** Opening RECORDED INFORMATION block **
/-- Continuous dependence in closed form: on `[a, b] ∋ s₀`,
`dist (u t, u' t) (v t, v' t) ≤ (dist of the data at s₀ + η P) · exp (K |t - s₀|)`. [folklore] -/
theorem dist_phase_le_exp (hu : IsSchrodingerSol q₁ u) (hv : IsSchrodingerSol q₂ v) {a b s₀ : ℝ}
    (hs₀ : s₀ ∈ Icc a b) {K η P : ℝ} (hK : ∀ t ∈ Icc a b, |q₁ t| ≤ K) (hK1 : 1 ≤ K)
    (hη : ∀ t ∈ Icc a b, |q₁ t - q₂ t| ≤ η) (hP : ∀ t ∈ Icc a b, |v t| ≤ P) (hη0 : 0 ≤ η)
    (hP0 : 0 ≤ P) :
    ∀ t ∈ Icc a b, dist (u t, deriv u t) (v t, deriv v t) ≤
      (dist (u s₀, deriv u s₀) (v s₀, deriv v s₀) + η * P) * Real.exp (K * |t - s₀|) :=
  fun t ht => (hu.dist_phase_le hv hs₀ hK hK1 hη hP hη0 t ht).trans
    (gronwallBound_le_of_one_le hK1 (by positivity))

/-- The position component of the phase distance. [folklore] -/
theorem abs_sub_le_dist_phase (u v : ℝ → ℝ) (t : ℝ) :
    |u t - v t| ≤ dist (u t, deriv u t) (v t, deriv v t) := by
  rw [Prod.dist_eq, Real.dist_eq]
  exact le_max_left _ _

/-- The velocity component of the phase distance. [folklore] -/
theorem abs_deriv_sub_le_dist_phase (u v : ℝ → ℝ) (t : ℝ) :
    |deriv u t - deriv v t| ≤ dist (u t, deriv u t) (v t, deriv v t) := by
  rw [Prod.dist_eq, Real.dist_eq, Real.dist_eq]
  exact le_max_right _ _

end IsSchrodingerSol

end Literature.Analysis.ODE
/-
Copyright (c) 2026 the pub-hodgecm-mathlib formalisation cell (harness21).  Prover seat hodgecm-mathlib-K2E4-p14 (g5), Track B ∕ K2-LIT, h413 =
`stmt-HodgeConjecture-24833`, line `K2_E1_TraceFormulaBeta`, campaign «EIS-RANK-ONE» rung R6f(iii); DEAL «EIS-R6f-iii» of the dealer K2E1-plan (g3)
2026-09-04T04:44:28Z, heads «=» 04:48:06Z.  PART 1∕2 of `K2E1TorusHeightMellin` (the ≤ 400-line law): Tate at a general threshold, the weighted norm profile, orthogonality.
-/
import Literature.NumberTheory.Automorphic.IdeleClassIntegration      -- ★ `logNorm`, `normProfile`, `idelicCovolume`, Tate's formulas at `T₀ = 1`, `setIntegral_comp_logNorm_eq`
import Mathlib.Analysis.SpecialFunctions.ImproperIntegrals             -- Mathlib `integral_exp_mul_complex_Iic ∕ _Ioi`
import HarnessLib

/-!
# K2·E1 — `K2E1IdeleClassMellinWeighted`: TATE'S FORMULAS AT A THRESHOLD `T₀`, THE `ψ`-WEIGHTED NORM PROFILE OF THE IDELE CLASS GROUP, ORTHOGONALITY
# (campaign «EIS-RANK-ONE», rung R6f(iii), part 1∕2 — the idele-class engine under `K2E1TorusHeightMellin`)

Track B ∕ K2-LIT, crux h413 = `stmt-HodgeConjecture-24833`, route of record `HCCMUnconditional`; cell `hodgecm-mathlib`, squad K2, ENGINE E1.  Prover seat
`hodgecm-mathlib-K2E4-p14` (g5); DEAL «EIS-R6f-iii» of the dealer K2E1-plan (g3) (SPEC `SPEC-EIS-R6-MaassSelberg` §2 R6f(iii)), heads «=» 2026-09-04T04:48:06Z («idele level,
`K`-generic»).  THEOREMS ONLY (no `def`, no `instance`, no notation, no named-fact hypothesis, no `sorry`); lane `--supports stmt-HodgeConjecture-24833 --as helper`
(count-neutral).  Closes no socket.  Part 2∕2 (`K2E1TorusHeightMellin`: the Bochner heads `∫ ‖x‖^s Ψ = (T₀^s∕s)·[Ψ]`, `[1] = V`, `[η] = 0`, the torus reading) imports this file.

THE MATHEMATICS.  `K` a number field, `𝕀_K` its idele group, `ν` a left-invariant Borel measure on `𝕀_K` finite on compacta (and positive on opens where integrability is read), `𝓕 ⊆ 𝕀_K`
a fundamental domain for `K^×` (★ `IsIdeleClassDomain`), `V = idelicCovolume K ν` (★; Tate's `κ`), `M = z(ℝ_{>0})` the split component (★ `posRealIdele`), `Re s > 0`, `T₀ > 0`.
* §1 **`∫_{𝓕 ∩ {‖x‖ ≤ T₀}} ‖x‖^s dν = V · T₀^s ∕ s`**, **`∫_{𝓕 ∩ {T₀ < ‖x‖}} ‖x‖^{-s} dν = V · T₀^{-s} ∕ s`**, absolutely convergent — Tate's "`∫₀^1 κ t^s dt∕t = κ∕s`" (proof of the Main
  Theorem 4.4.1, Lemma B) at a general threshold (★ `setIntegral_comp_logNorm_eq` with `B = Iic ∕ Ioi (log T₀)`). [CasselsFrohlichANT1967, Ch. XV §4.4]
* §2 THE WEIGHTED NORM PROFILE: for a density `ψ : 𝕀_K → [0,∞]` bounded, `K^×`-invariant AND `M`-invariant (`ψ(z(r)·x) = ψ(x)`), the image of `(ψν)|_𝓕` under `log ‖·‖` is
  **`c_ψ · du`, `c_ψ = (ψν)({0 ≤ log ‖x‖ < 1} ∩ 𝓕)`** — translation invariance (translate by `z(r)`: `ν` left-invariant, `ψ` `M`-invariant, independence of the fundamental domain
  for the `K^×`-invariant measure `ψν`), finiteness on compacta, uniqueness of Haar measure on `ℝ`: the weighted twin of ★ `normProfile_eq_smul_volume`, i.e. Tate's `d𝔞 = d𝔟·dt∕t`
  on `I = J × ℝ_{>0}` [CasselsFrohlichANT1967, Ch. XV Thm. 4.3.2; WeilBNT1967, Ch. VII §5] with the weight riding on the compact factor `J∕k^×`.  Consequence `∫⁻ f(log ‖x‖) ψ = c_ψ ∫⁻_B f`.
* §3 `ν({0 ≤ log ‖x‖ < 1} ∩ 𝓕) = V` and ORTHOGONALITY: **`∫_{𝓕 ∩ {0 ≤ log ‖x‖ < 1}} η dν = 0`** for a multiplicative `η : 𝕀_K →* ℂ` trivial on `K^×` and `M` with `η ≢ 1` (translate by a
  norm-one `b` with `η(b) ≠ 1`: a non-trivial character of the compact group `𝕀_K¹∕K^×` has mean zero) [WeilBNT1967, Ch. VII §5].
HONEST LABEL: HC_CM is proved only modulo the 7 printed citations (2 remaining named inputs: hLiu418 = `stmt-HodgeConjecture-24832`, h413 = `stmt-HodgeConjecture-24833`) until rung 0
closes; this file asserts no named fact and closes no socket.
References: [CasselsFrohlichANT1967] J. Tate, *Fourier analysis in number fields and Hecke's zeta-functions*, in Cassels–Fröhlich (eds.), *Algebraic Number Theory* (1967), Ch. XV §4.3–4.4 ·
[WeilBNT1967] A. Weil, *Basic Number Theory* (1967), Ch. IV §4, Ch. VII §5 · [MoeglinWaldspurger1995] C. Mœglin, J.-L. Waldspurger, *Spectral Decomposition and Eisenstein Series*
(1995), IV.2.1.
-/

set_option autoImplicit false
-- the mandated namespace repeats the single-problem summit's segment (`HodgeConjecture.HodgeConjecture`)
set_option linter.dupNamespace false
/-- Level 2 (`x` side): bits of `NVG(a_{i₃ mod n})` are `xBit₂`. [folklore] -/
theorem getD_nvgX_eq_xBit₂ (hn : 0 < I.n) (i₃ q : ℕ) (hq : q < g.q₃.ℓx) :
    (nvgX (I.A ⟨i₃ % I.n, Nat.mod_lt _ hn⟩)).getD q false = xBit₂ g I hn i₃ q := by
  obtain ⟨hgn, hgd⟩ := hg
  have hq₂ : g.q₂ = P₂ I.d := by rw [Geo.q₂, hgd]
  have hℓ₃ : g.q₃.ℓx = g.q₂.perOf g.q₂.ℓx + (2 * g.q₂.γ₂ + 2 * g.q₂.γ₁ + g.q₂.ℓx) := by
    rw [g.q₃_ℓx]; unfold BKLCS.Params.perOf; omega
  have hpos : 0 < g.q₂.ℓx := by rw [g.q₂_ℓx]; omega
  have hper0 : 0 < g.q₂.perOf g.q₂.ℓx := by unfold BKLCS.Params.perOf; omega
  have hper_ge : 2 * g.q₂.γ₂ + 2 * g.q₂.γ₁ + g.q₂.ℓx ≤ g.q₂.perOf g.q₂.ℓx := by
    unfold BKLCS.Params.perOf; omega
  have hsel : q / g.q₂.perOf g.q₂.ℓx ≤ 1 := by
    have : q / g.q₂.perOf g.q₂.ℓx < 2 := (Nat.div_lt_iff_lt_mul hper0).2 (by omega)
    omega
  unfold xBit₂
  rw [per₂_eq g]
  unfold nvgX
  rw [ofFn_pairSX, ← hq₂]
  have hlen2 : ∀ z ∈ [vgS I.d, vgX (I.A ⟨i₃ % I.n, Nat.mod_lt _ hn⟩)], z.length = g.q₂.ℓx := by
    intro z hz
    simp only [List.mem_cons, List.not_mem_nil, or_false] at hz
    rcases hz with rfl | rfl
    · rw [length_vgS, hq₂]; rfl
    · rw [length_vgX, hq₂]; rfl
  have hlenN : (g.q₂.gadgetX [vgS I.d, vgX (I.A ⟨i₃ % I.n, Nat.mod_lt _ hn⟩)]).length = g.q₃.ℓx := by
    rw [g.q₂.length_gadgetX _ hlen2, g.q₃_ℓx]; simp
  rw [g.q₂.getD_gadgetX hpos _ hlen2 q (by rw [hlenN]; exact hq)]
  refine blockBit_eq_sixBit _ _ _ _ (fun q' hq' => ?_) _
  rcases Nat.le_one_iff_eq_zero_or_eq_one.1 hsel with h0 | h1
  · rw [h0]
    simpa using getD_vg_eq_xBit₁ g I ⟨hgn, hgd⟩ hn i₃ 0 (by decide) q' hq'
  · rw [h1]
    simpa using getD_vg_eq_xBit₁ g I ⟨hgn, hgd⟩ hn i₃ 1 le_rfl q' hq'

omit hg in
/-- The level-3 period in the program's form. [folklore] -/
theorem per₃_eq : g.G₃ + g.q₃.γ₃ = g.q₃.perOf g.q₃.ℓx := by
  unfold Geo.G₃ BKLCS.Params.perOf; omega

/-- `|ovX I| = LX`. [folklore] -/
theorem length_ovX_eq (hn : 0 < I.n) : (ovX I).length = g.LX := by
  rw [length_ovX]
  unfold Geo.LX Geo.G₃
  rw [Geo.q₃, hg.1, hg.2]
  have : 1 ≤ 2 * I.n := by omega
  zify [this, show 1 ≤ I.n + I.n by omega]
  ring

/-- **Level 3 (`x` side): the `x` loop writes the bits of `ovX I`.** [folklore] -/
theorem xBit₃_eq (hn : 0 < I.n) (p : ℕ) (hp : p < (ovX I).length) :
    xBit₃ g I hn p = (ovX I).getD p false := by
  obtain ⟨hgn, hgd⟩ := hg
  have hq₃ : g.q₃ = P₃ I.d := by rw [Geo.q₃, hgd]
  have hpos : 0 < g.q₃.ℓx := by
    rw [g.q₃_ℓx, g.q₂_γ₂, g.q₂_γ₁, g.q₂_ℓx]; omega
  have hper0 : 0 < g.q₃.perOf g.q₃.ℓx := by unfold BKLCS.Params.perOf; omega
  have hlen3 : ∀ z ∈ List.ofFn (xs I), z.length = g.q₃.ℓx := by
    intro z hz
    obtain ⟨i, rfl⟩ := (List.mem_ofFn' _ _).1 hz
    unfold xs; rw [length_nvgX, hq₃]; rfl
  have hLX := length_ovX_eq g I ⟨hgn, hgd⟩ hn
  have hi : p / g.q₃.perOf g.q₃.ℓx < 2 * I.n := by
    refine (Nat.div_lt_iff_lt_mul hper0).2 ?_
    have h := g.q₃.length_gadgetX_add (zs := List.ofFn (xs I)) (by simp; omega)
      (by intro z hz; rw [hlen3 z hz, hq₃])
    rw [List.length_ofFn] at h
    have : (g.q₃.gadgetX (List.ofFn (xs I))).length = (ovX I).length := by unfold ovX; rw [hq₃]
    rw [this, ← g.q₃.perOf_ℓx] at h
    nlinarith [hp, h, hper0]
  unfold xBit₃
  rw [per₃_eq g]
  symm
  unfold ovX
  rw [← hq₃, g.q₃.getD_gadgetX hpos _ hlen3 p (by unfold ovX at hp; rwa [← hq₃] at hp),
    List.getD_eq_getElem _ _ (by simpa using hi), List.getElem_ofFn]
  unfold xs
  exact blockBit_eq_sixBit _ _ _ _ (fun q hq => getD_nvgX_eq_xBit₂ g I ⟨hgn, hgd⟩ hn _ q hq) _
** Closing RECORDED INFORMATION block **
## PROBLEM DESCRIPTION
Answer with a number alone: how many lines of the listing above include the string "stmt"?

## ANSWER SPACE
4